Argentina’s Rough Repeat Reentry Paths

Argentine stocks and bonds tried to recoup big losses at mid-year after turning again to the IMF for a 3-year $50 billion standby program, and gaining readmission to the MSCI core index starting next May following capital market modernization steps. Massive portfolio outflows began in April to shake the peso, and the central bank proved unable through intervention and interest rate hikes to halt double-digit decline against the dollar and its head resigned with Fund recourse. Local and foreign investor lack of monetary policy confidence was apparent for months after inflation persisted at above target 25% and a neutral to easing stance was pursued nonetheless. Fiscal credibility was also in question with likely overshoot of the 3% of GDP deficit goal on spending plans ahead of 2019 elections, with President Macri widely expected to eye a second term. With access to multilateral credit lines, including from the World Bank and Inter-American Development Bank, he can meet the $20 billion external financing hump over the next year and a half, but near-term growth is set at less than 1% under ambitious budget and exchange rate blueprints.

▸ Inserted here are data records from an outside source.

import Mathlib.Topology.Algebra.FilterBasis
import Literature.AnabelianGeometry.SemiGraphs.TemperedGroups

/-!
# Extensions of tempered groups, I: the group topology glued from a basis of subgroups
# ([SemiAnbd] §0 p. 5 outer semi-direct products, §3 Def 3.1 (i), §5 Prop 5.2 (iv))

Mochizuki, *Semi-graphs of anabelioids*, Publ. RIMS **42** (2006) 221–322, §0 p. 5 ("outer
semi-direct product" `G ⋊^out J`, "a natural exact sequence `1 → G → G ⋊^out J → J → 1`"),
Def 3.1 (i) p. 33 (tempered groups) and Prop 5.2 (iii)/(iv) p. 64 ("natural exact sequences
`1 → Π^temp_𝔾 → Π^temp_𝔊 → Π_A → 1`", where `Π^temp_𝔊 := π₁^temp(B^temp(𝔊))` carries the topology of
the connected temperoid `B^temp(𝔊)`) [cite: MochizukiSemiAnbd2006, Prop 5.2 (iv), p. 64].

PROOF-ONLY ENGINE (no definitions, no named facts; row T54-B-top of the producer debt T54-B =
`HOME/plan/GAP-LEDGER.md` G-w4d053-1, sub-DAG `plan/L3/SUBDAG-SemiAnbd-Thm54.md`; seat abc-iut-L3-d2).
In the cell's group-theoretic model, the arithmetic tempered fundamental group `Π^temp_𝔊` is an
ABSTRACT extension `1 → Π → E → Π_A → 1` of the profinite `Π_A = π̂₁(A)` by the tempered, temp-slim
`Π = π₁^temp(𝒢)` (the outer semi-direct product `Π ⋊^out Π_A` of §0, `NotationsConventions.lean`,
exactness `outerSemidirectProduct_exact_holds`).  Print's topology on `Π^temp_𝔊` — open subgroups =
stabilisers of points of ARITHMETIC tempered coverings (Prop 5.2 (i)(ii)) — is not a function of
`(Π, Π_A)` and the outer action alone; the arithmetic side supplies a family `𝓜` of subgroups of `E`
(stabilisers / kernels of the arithmetic tree levels).  This file proves, independently of how `E` and
`𝓜` are produced:

* `exists_groupTopology_of_subgroupBasis(_of_normal)` — a nonempty, downward directed family `𝓜` of
  subgroups stable under conjugation (e.g. with cofinal normal members) is a basis of neighbourhoods of
  `1` of a group topology on `E` (Mathlib's `GroupFilterBasis`);
* exactness bookkeeping (`coe_iota_eq_iff`, `exists_coe_iota_eq`) and `countable_quotient`: `E ⧸ N` is
  countable when `Π ⧸ ι⁻¹N` and `Π_A ⧸ aug N` are ([SemiAnbd] Rmk 3.1.2);

and, for ANY group topology on `E` in which `𝓜` is a basis of neighbourhoods of `1`:

* `isOpen_of_mem` / `isOpen_of_le` / `isOpen_iff_exists_le` — the open subgroups are those above a
  member of `𝓜` (consumers' `ArithLevelData.isOpen_ker`);
* `continuous_iota`, `isEmbedding_iota`, `isCompact_image_iota`, `isClosed_range_iota` — `ι` is a
  closed embedding when its traces `ι⁻¹(M)` are open and cofinal in `𝓝 1` (so the compact verticial /
  edge-like subgroups of `π₁^temp(𝒢)` stay compact in `E`, Rmk 5.3.1);
* `continuous_aug`, `isOpenMap_aug` — `aug` is a continuous open map when the images `aug(M)` are open
  and cofinal in `𝓝 1`; `isClosed_singleton_one_of_isTempered` — tempered groups are `T₁`.

Temperedness of `E` is the sequel `TemperedExtensionTempered.lean`.  Nothing here refers to the IUT
corpus; no side is taken on any disputed claim.
-/

namespace Literature.AnabelianGeometry.SemiGraphs

namespace TemperedExtension

open Topology Filter

universe u v w

/-! ### A group topology from a basis of subgroups -/

section Basis

variable {E : Type w} [Group E]

/-- **A downward directed family of subgroups with cofinal normal members is a basis of
neighbourhoods of `1` of a group topology** (Bourbaki TG III §1.2; Mathlib `GroupFilterBasis`).
Used to topologise the outer semi-direct product model of `Π^temp_𝔊` ([SemiAnbd] §0 p. 5,
Prop 5.2 (iv) p. 64) by the stabilisers of the arithmetic tempered coverings.
[cite: MochizukiSemiAnbd2006, Prop 5.2 (iv), p. 64] -/
theorem exists_groupTopology_of_subgroupBasis (𝓜 : Set (Subgroup E)) (hne : 𝓜.Nonempty)
    (hdir : ∀ M₁ ∈ 𝓜, ∀ M₂ ∈ 𝓜, ∃ M₃ ∈ 𝓜, M₃ ≤ M₁ ⊓ M₂)
    (hconj : ∀ (e : E), ∀ M ∈ 𝓜, ∃ M' ∈ 𝓜, ∀ x ∈ M', e * x * e⁻¹ ∈ M) :
    ∃ τ : TopologicalSpace E, @IsTopologicalGroup E τ _ ∧
      (@nhds E τ 1).HasBasis (fun M : Subgroup E => M ∈ 𝓜) (fun M => (M : Set E)) := by
  classical
  let B : GroupFilterBasis E :=
    { sets := (fun M : Subgroup E => (M : Set E)) '' 𝓜
      nonempty := hne.image _
      inter_sets := by
        rintro _ _ ⟨M₁, hM₁, rfl⟩ ⟨M₂, hM₂, rfl⟩
        obtain ⟨M₃, hM₃, hle⟩ := hdir M₁ hM₁ M₂ hM₂
        exact ⟨M₃, ⟨M₃, hM₃, rfl⟩, fun x hx => ⟨(hle hx).1, (hle hx).2⟩⟩
      one' := by
        rintro _ ⟨M, -, rfl⟩
        exact M.one_mem
      mul' := by
        rintro _ ⟨M, hM, rfl⟩
        refine ⟨M, ⟨M, hM, rfl⟩, ?_⟩
        rintro _ ⟨x, hx, y, hy, rfl⟩
        exact M.mul_mem hx hy
      inv' := by
        rintro _ ⟨M, hM, rfl⟩
        exact ⟨M, ⟨M, hM, rfl⟩, fun x hx => M.inv_mem hx⟩
      conj' := by
        rintro e _ ⟨M, hM, rfl⟩
        obtain ⟨M', hM', h⟩ := hconj e M hM
        exact ⟨M', ⟨M', hM', rfl⟩, fun x hx => h x hx⟩ }
  refine ⟨B.topology, B.isTopologicalGroup, ?_⟩
  refine ⟨fun U => ?_⟩
  rw [B.nhds_one_hasBasis.mem_iff]
  constructor
  · rintro ⟨_, ⟨M, hM, rfl⟩, hMU⟩
    exact ⟨M, hM, hMU⟩
  · rintro ⟨M, hM, hMU⟩
    exact ⟨M, ⟨M, hM, rfl⟩, hMU⟩

/-- Variant with the conjugation condition DERIVED from cofinality of the normal members.
[cite: MochizukiSemiAnbd2006, Prop 5.2 (iv), p. 64] -/
theorem exists_groupTopology_of_subgroupBasis_of_normal (𝓜 : Set (Subgroup E)) (hne : 𝓜.Nonempty)
    (hdir : ∀ M₁ ∈ 𝓜, ∀ M₂ ∈ 𝓜, ∃ M₃ ∈ 𝓜, M₃ ≤ M₁ ⊓ M₂)
    (hnormal : ∀ M ∈ 𝓜, ∃ N ∈ 𝓜, N ≤ M ∧ N.Normal) :
    ∃ τ : TopologicalSpace E, @IsTopologicalGroup E τ _ ∧
      (@nhds E τ 1).HasBasis (fun M : Subgroup E => M ∈ 𝓜) (fun M => (M : Set E)) := by
  refine exists_groupTopology_of_subgroupBasis 𝓜 hne hdir fun e M hM => ?_
  obtain ⟨N, hN, hNM, hNn⟩ := hnormal M hM
  exact ⟨N, hN, fun x hx => hNM (hNn.conj_mem x hx e)⟩

end Basis

/-! ### Exactness bookkeeping for an abstract extension `1 → Π → E → Π_A → 1` -/

section Algebra

variable {P : Type u} [Group P] {A : Type v} [Group A] {E : Type w} [Group E]
  (ι : P →* E) (aug : E →* A)

/-- Cosets of `ι(Π)` modulo a normal subgroup `N`: `ι p ≡ ι p' (mod N)` iff `p ≡ p' (mod ι⁻¹N)`.
[cite: MochizukiSemiAnbd2006, Prop 5.2 (iv), p. 64] -/
theorem coe_iota_eq_iff (N : Subgroup E) [N.Normal] (p p' : P) :
    ((ι p : E) : E ⧸ N) = (ι p' : E) ↔ (p : P ⧸ N.comap ι) = p' := by
  rw [QuotientGroup.eq, QuotientGroup.eq, Subgroup.mem_comap, map_mul, map_inv]

/-- Exactness at `E`, element form: an element with trivial augmentation is in the image of `ι`.
[cite: MochizukiSemiAnbd2006, §0, p. 5] -/
theorem exists_eq_iota_of_aug_eq_one (hex : ι.range = aug.ker) {e : E} (he : aug e = 1) :
    ∃ p : P, ι p = e := by
  have : e ∈ ι.range := by rw [hex]; exact he
  exact this

/-- Exactness at `E`, composite form: `aug ∘ ι = 1`. [cite: MochizukiSemiAnbd2006, §0, p. 5] -/
theorem aug_iota (hex : ι.range = aug.ker) (p : P) : aug (ι p) = 1 := by
  have : ι p ∈ aug.ker := by rw [← hex]; exact ⟨p, rfl⟩
  exact this

/-- Exactness modulo a normal subgroup `N`: a coset of `E ⧸ N` whose augmentation lies in `aug(N)`
is the coset of an element of `ι(Π)`. [cite: MochizukiSemiAnbd2006, Prop 5.2 (iv), p. 64] -/
theorem exists_coe_iota_eq (hex : ι.range = aug.ker) (N : Subgroup E) [N.Normal] (e : E)
    (he : aug e ∈ N.map aug) : ∃ p : P, ((ι p : E) : E ⧸ N) = e := by
  obtain ⟨n, hn, hne⟩ := he
  obtain ⟨p, hp⟩ := exists_eq_iota_of_aug_eq_one ι aug hex (e := e * n⁻¹)
    (by rw [map_mul, map_inv, hne, mul_inv_cancel])
  refine ⟨p, ?_⟩
  rw [hp, QuotientGroup.eq]
  simpa using hn

/-- **Countable index is inherited by the extension**: if `Π ⧸ ι⁻¹N` and `Π_A ⧸ aug(N)` are countable
then so is `E ⧸ N` (the fibres of `E ⧸ N → Π_A ⧸ aug N` are translates of the image of `Π ⧸ ι⁻¹N`).
[cite: MochizukiSemiAnbd2006, Rmk 3.1.2, p. 33] -/
theorem countable_quotient (hex : ι.range = aug.ker) (N : Subgroup E) [N.Normal]
    (hP : Countable (P ⧸ N.comap ι)) (hA : Countable (A ⧸ N.map aug)) : Countable (E ⧸ N) := by
  classical
  -- the comparison map `E ⧸ N → Π_A ⧸ aug N` on left cosets
  let q : E ⧸ N → A ⧸ N.map aug := Quotient.map' aug fun a b h => by
    rw [QuotientGroup.leftRel_apply] at h ⊢
    rw [← map_inv, ← map_mul]
    exact ⟨_, h, rfl⟩
  have hq : ∀ e : E, q (e : E ⧸ N) = (aug e : A ⧸ N.map aug) := fun e => rfl
  -- the image of `Π ⧸ ι⁻¹N` in `E ⧸ N`
  let ιbar : P ⧸ N.comap ι → E ⧸ N := fun t => Quotient.liftOn' t (fun p => ((ι p : E) : E ⧸ N))
    fun a b h => by
      rw [coe_iota_eq_iff]
      exact Quotient.sound' h
  have hιbar : ∀ p : P, ιbar (p : P ⧸ N.comap ι) = ((ι p : E) : E ⧸ N) := fun p => rfl
  have hcount : (Set.range ιbar).Countable := Set.countable_range ιbar
  -- every fibre of `q` is a translate of `range ιbar`
  have hfibre : ∀ x y : E ⧸ N, q x = q y → y ∈ (fun t => x * t) '' Set.range ιbar := by
    intro x y hxy
    obtain ⟨a, rfl⟩ := QuotientGroup.mk_surjective x
    obtain ⟨b, rfl⟩ := QuotientGroup.mk_surjective y
    rw [hq, hq, QuotientGroup.eq] at hxy
    obtain ⟨p, hp⟩ := exists_coe_iota_eq ι aug hex N (a⁻¹ * b)
      (by rw [map_mul, map_inv]; exact hxy)
    refine ⟨(ι p : E), ⟨(p : P ⧸ N.comap ι), hιbar p⟩, ?_⟩
    change ((a : E) : E ⧸ N) * ((ι p : E) : E ⧸ N) = (b : E ⧸ N)
    rw [hp, ← QuotientGroup.mk_mul, mul_inv_cancel_left]
  -- cover `E ⧸ N` by countably many countable fibres
  have hcover : (Set.univ : Set (E ⧸ N)) ⊆
      ⋃ b : A ⧸ N.map aug, {y : E ⧸ N | q y = b} := fun y _ => Set.mem_iUnion.mpr ⟨q y, rfl⟩
  have hfib : ∀ b : A ⧸ N.map aug, ({y : E ⧸ N | q y = b} : Set (E ⧸ N)).Countable := by
    intro b
    by_cases h : ∃ x : E ⧸ N, q x = b
    · obtain ⟨x, hx⟩ := h
      exact ((hcount.image fun t => x * t).mono fun y hy => hfibre x y (hx.trans hy.symm))
    · have : ({y : E ⧸ N | q y = b} : Set (E ⧸ N)) = ∅ :=
        Set.eq_empty_iff_forall_notMem.mpr fun y hy => h ⟨y, hy⟩
      rw [this]
      exact Set.countable_empty
  rw [← Set.countable_univ_iff]
  exact (Set.countable_iUnion hfib).mono hcover

end Algebra

/-! ### Consequences for any group topology with basis `𝓜` -/

section Consequences

variable {P : Type u} [Group P] [TopologicalSpace P] [IsTopologicalGroup P]
  {A : Type v} [Group A] [TopologicalSpace A] [IsTopologicalGroup A]
  {E : Type w} [Group E] [TopologicalSpace E] [IsTopologicalGroup E]
  (ι : P →* E) (aug : E →* A) {𝓜 : Set (Subgroup E)}
  (hb : (𝓝 (1 : E)).HasBasis (fun M : Subgroup E => M ∈ 𝓜) (fun M => (M : Set E)))

include hb

/-- Members of the basis are open subgroups. [cite: MochizukiSemiAnbd2006, Prop 5.2 (iv), p. 64] -/
theorem isOpen_of_mem {M : Subgroup E} (hM : M ∈ 𝓜) : IsOpen (M : Set E) :=
  M.isOpen_of_mem_nhds (g := 1) (hb.mem_of_mem hM)

/-- Every subgroup containing a member of the basis is open (e.g. the kernel of the action on an
arithmetic tree level, `ArithLevelData.isOpen_ker`). [cite: MochizukiSemiAnbd2006, Prop 5.2 (iv), p. 64] -/
theorem isOpen_of_le {M K : Subgroup E} (hM : M ∈ 𝓜) (h : M ≤ K) : IsOpen (K : Set E) :=
  Subgroup.isOpen_mono h (isOpen_of_mem hb hM)

/-- A subgroup is open iff it contains a member of the basis.
[cite: MochizukiSemiAnbd2006, Prop 5.2 (iv), p. 64] -/
theorem isOpen_iff_exists_le (K : Subgroup E) : IsOpen (K : Set E) ↔ ∃ M ∈ 𝓜, M ≤ K := by
  constructor
  · intro hK
    obtain ⟨M, hM, hMK⟩ := hb.mem_iff.mp (hK.mem_nhds K.one_mem)
    exact ⟨M, hM, fun x hx => hMK hx⟩
  · rintro ⟨M, hM, hMK⟩
    exact isOpen_of_le hb hM hMK

/-- `ι : Π → E` is continuous as soon as the traces `ι⁻¹(M)`, `M ∈ 𝓜`, are open in `Π`.
[cite: MochizukiSemiAnbd2006, Prop 5.2 (iv), p. 64] -/
theorem continuous_iota (hT1 : ∀ M ∈ 𝓜, IsOpen ((M.comap ι : Subgroup P) : Set P)) :
    Continuous ι := by
  apply continuous_of_continuousAt_one ι
  rw [ContinuousAt, map_one, hb.tendsto_right_iff]
  intro M hM
  filter_upwards [(hT1 M hM).mem_nhds (M.comap ι).one_mem] with x hx
  exact hx

/-- `ι : Π → E` is a topological embedding as soon as it is injective, its traces are open and
cofinal in the neighbourhoods of `1` of `Π`. [cite: MochizukiSemiAnbd2006, Prop 5.2 (iv), p. 64] -/
theorem isEmbedding_iota (hι : Function.Injective ι)
    (hT1 : ∀ M ∈ 𝓜, IsOpen ((M.comap ι : Subgroup P) : Set P))
    (hT3 : ∀ U ∈ 𝓝 (1 : P), ∃ M ∈ 𝓜, ((M.comap ι : Subgroup P) : Set P) ⊆ U) :
    IsEmbedding ι := by
  refine ⟨?_, hι⟩
  rw [IsTopologicalGroup.isInducing_iff_nhds_one]
  apply le_antisymm
  · have h := (continuous_iota ι hb hT1).tendsto (1 : P)
    rw [map_one] at h
    exact h.le_comap
  · intro U hU
    obtain ⟨M, hM, hMU⟩ := hT3 U hU
    exact Filter.mem_comap.mpr ⟨M, hb.mem_of_mem hM, hMU⟩

/-- Compact subsets of `Π` (e.g. verticial and edge-like subgroups of `π₁^temp(𝒢)`, Thm 3.7) have
compact image in `E`. [cite: MochizukiSemiAnbd2006, Rmk 5.3.1, p. 65] -/
theorem isCompact_image_iota (hT1 : ∀ M ∈ 𝓜, IsOpen ((M.comap ι : Subgroup P) : Set P))
    {K : Set P} (hK : IsCompact K) : IsCompact (ι '' K) :=
  hK.image (continuous_iota ι hb hT1)

/-- `aug : E → Π_A` is continuous as soon as the images `aug(M)`, `M ∈ 𝓜`, are cofinal in the
neighbourhoods of `1` of `Π_A`. [cite: MochizukiSemiAnbd2006, Prop 5.2 (iv), p. 64] -/
theorem continuous_aug (hT5 : ∀ V ∈ 𝓝 (1 : A), ∃ M ∈ 𝓜, ((M.map aug : Subgroup A) : Set A) ⊆ V) :
    Continuous aug := by
  apply continuous_of_continuousAt_one aug
  rw [ContinuousAt, map_one]
  intro V hV
  obtain ⟨M, hM, hMV⟩ := hT5 V hV
  rw [Filter.mem_map]
  filter_upwards [hb.mem_of_mem hM] with x hx
  exact hMV ⟨x, hx, rfl⟩

/-- `aug : E → Π_A` is an open map as soon as the images `aug(M)`, `M ∈ 𝓜`, are open in `Π_A`.
[cite: MochizukiSemiAnbd2006, Prop 5.2 (iv), p. 64] -/
theorem isOpenMap_aug (hT1 : ∀ M ∈ 𝓜, IsOpen ((M.map aug : Subgroup A) : Set A)) :
    IsOpenMap aug := by
  rw [IsTopologicalGroup.isOpenMap_iff_nhds_one]
  intro S hS
  rw [Filter.mem_map] at hS
  obtain ⟨M, hM, hMS⟩ := hb.mem_iff.mp hS
  apply Filter.mem_of_superset ((hT1 M hM).mem_nhds (M.map aug).one_mem)
  rintro _ ⟨x, hx, rfl⟩
  exact hMS hx

omit hb [TopologicalSpace P] [IsTopologicalGroup P] [IsTopologicalGroup A] [IsTopologicalGroup E] in
/-- The image of `ι` is closed when it is the kernel of the continuous `aug` and `Π_A` is `T₁`
(e.g. tempered, `isClosed_singleton_one_of_isTempered`). [cite: MochizukiSemiAnbd2006, Prop 5.2 (iv), p. 64] -/
theorem isClosed_range_iota (hex : ι.range = aug.ker) (haug : Continuous aug)
    (hA : IsClosed ({1} : Set A)) : IsClosed (Set.range ι) := by
  have : Set.range ι = aug ⁻¹' {1} := by
    ext x
    constructor
    · rintro ⟨p, rfl⟩
      have : ι p ∈ aug.ker := by rw [← hex]; exact ⟨p, rfl⟩
      exact this
    · intro hx
      have hx' : x ∈ ι.range := by rw [hex]; exact hx
      obtain ⟨p, hp⟩ := hx'
      exact ⟨p, hp⟩
  rw [this]
  exact hA.preimage haug

omit hb [TopologicalSpace P] [IsTopologicalGroup P] [TopologicalSpace E] [IsTopologicalGroup E] in
/-- In a tempered group the identity is closed (open normal subgroups separate points), hence the
group is `T₁`. [cite: MochizukiSemiAnbd2006, Def 3.1 (i), p. 33] -/
theorem isClosed_singleton_one_of_isTempered (hA : IsTempered A) : IsClosed ({1} : Set A) := by
  rw [← isOpen_compl_iff, isOpen_iff_mem_nhds]
  intro a ha
  have ha' : a ≠ 1 := fun h => ha (Set.mem_singleton_iff.mpr h)
  obtain ⟨N, hN⟩ := hA.separated a ha'
  have hopen : IsOpen ((fun x => a⁻¹ * x) ⁻¹' (N : Set A)) :=
    N.toOpenSubgroup.isOpen.preimage (by fun_prop)
  refine Filter.mem_of_superset (hopen.mem_nhds ?_) ?_
  · change a⁻¹ * a ∈ (N : Set A)
    rw [inv_mul_cancel, SetLike.mem_coe]
    exact one_mem N
  · intro x hx h1
    have hx1 : x = 1 := h1
    subst hx1
    apply hN
    have hx' : a⁻¹ * 1 ∈ (N : Set A) := hx
    rw [mul_one, SetLike.mem_coe] at hx'
    rw [SetLike.mem_coe]
    simpa using inv_mem hx'

end Consequences

end TemperedExtension

end Literature.AnabelianGeometry.SemiGraphs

They envision a primary surplus and subsidy and provincial transfer cuts, and regular $5 billion incremental boosts to $25 billion in net reserves while steering inflation toward 20%. Central bank autonomy will be reinforced under new legislation, and the Treasury will conduct continuous currency auctions as domestic bond LEBAC stock is reduced. The policy rate will rise to 40% by year end for peso stability and then can relax for slight depreciation against the dollar, assuming pass-through inflation is on track toward moderation and fourth quarter union wage settlements do not upset the mix. Austerity will combine with agricultural drought for technical recession, and Brazil’s outlook as a leading export destination has soured at the same time, with the pre-election 2018 growth forecast recently halved to 1%. A baseline scenario projects no commercial borrowing except through public-private infrastructure projects, as buybacks retire more expensive debt. The current account gap will remain high over the medium term, but level off at 4% of GDP with import compression, according to initial calculations.

Brazil as well fell from grace as stocks went negative through May, as the central bank defended the real through swaps after a long respite and the benchmark rate cutting cycle bottomed. A national truckers strike over increased fuel costs tested investor patience over smooth inflation and political transitions. A large fiscal adjustment is need to restore the primary surplus and social security solvency and cap ballooning public debt, and Lula whose administration bequeathed the mess, remains the presidential favorite while in prison on a corruption conviction. Right winger Bolsanoro and leftist Silva are next, each with 15% in opinion surveys, but “none of the above” respondents are an unprecedented chunk. The candidates attack establishment taint and pledge wholesale reform but have been careful not to propose draconian spending curbs and state enterprise privatization to appeal to swing and young voters. In the balance of payments FDI at 3% of GDP has more than covered the current account hole, but a market-unfriendly election result could interrupt the inflow and unleash corporate remittances to tarnish that silver lining.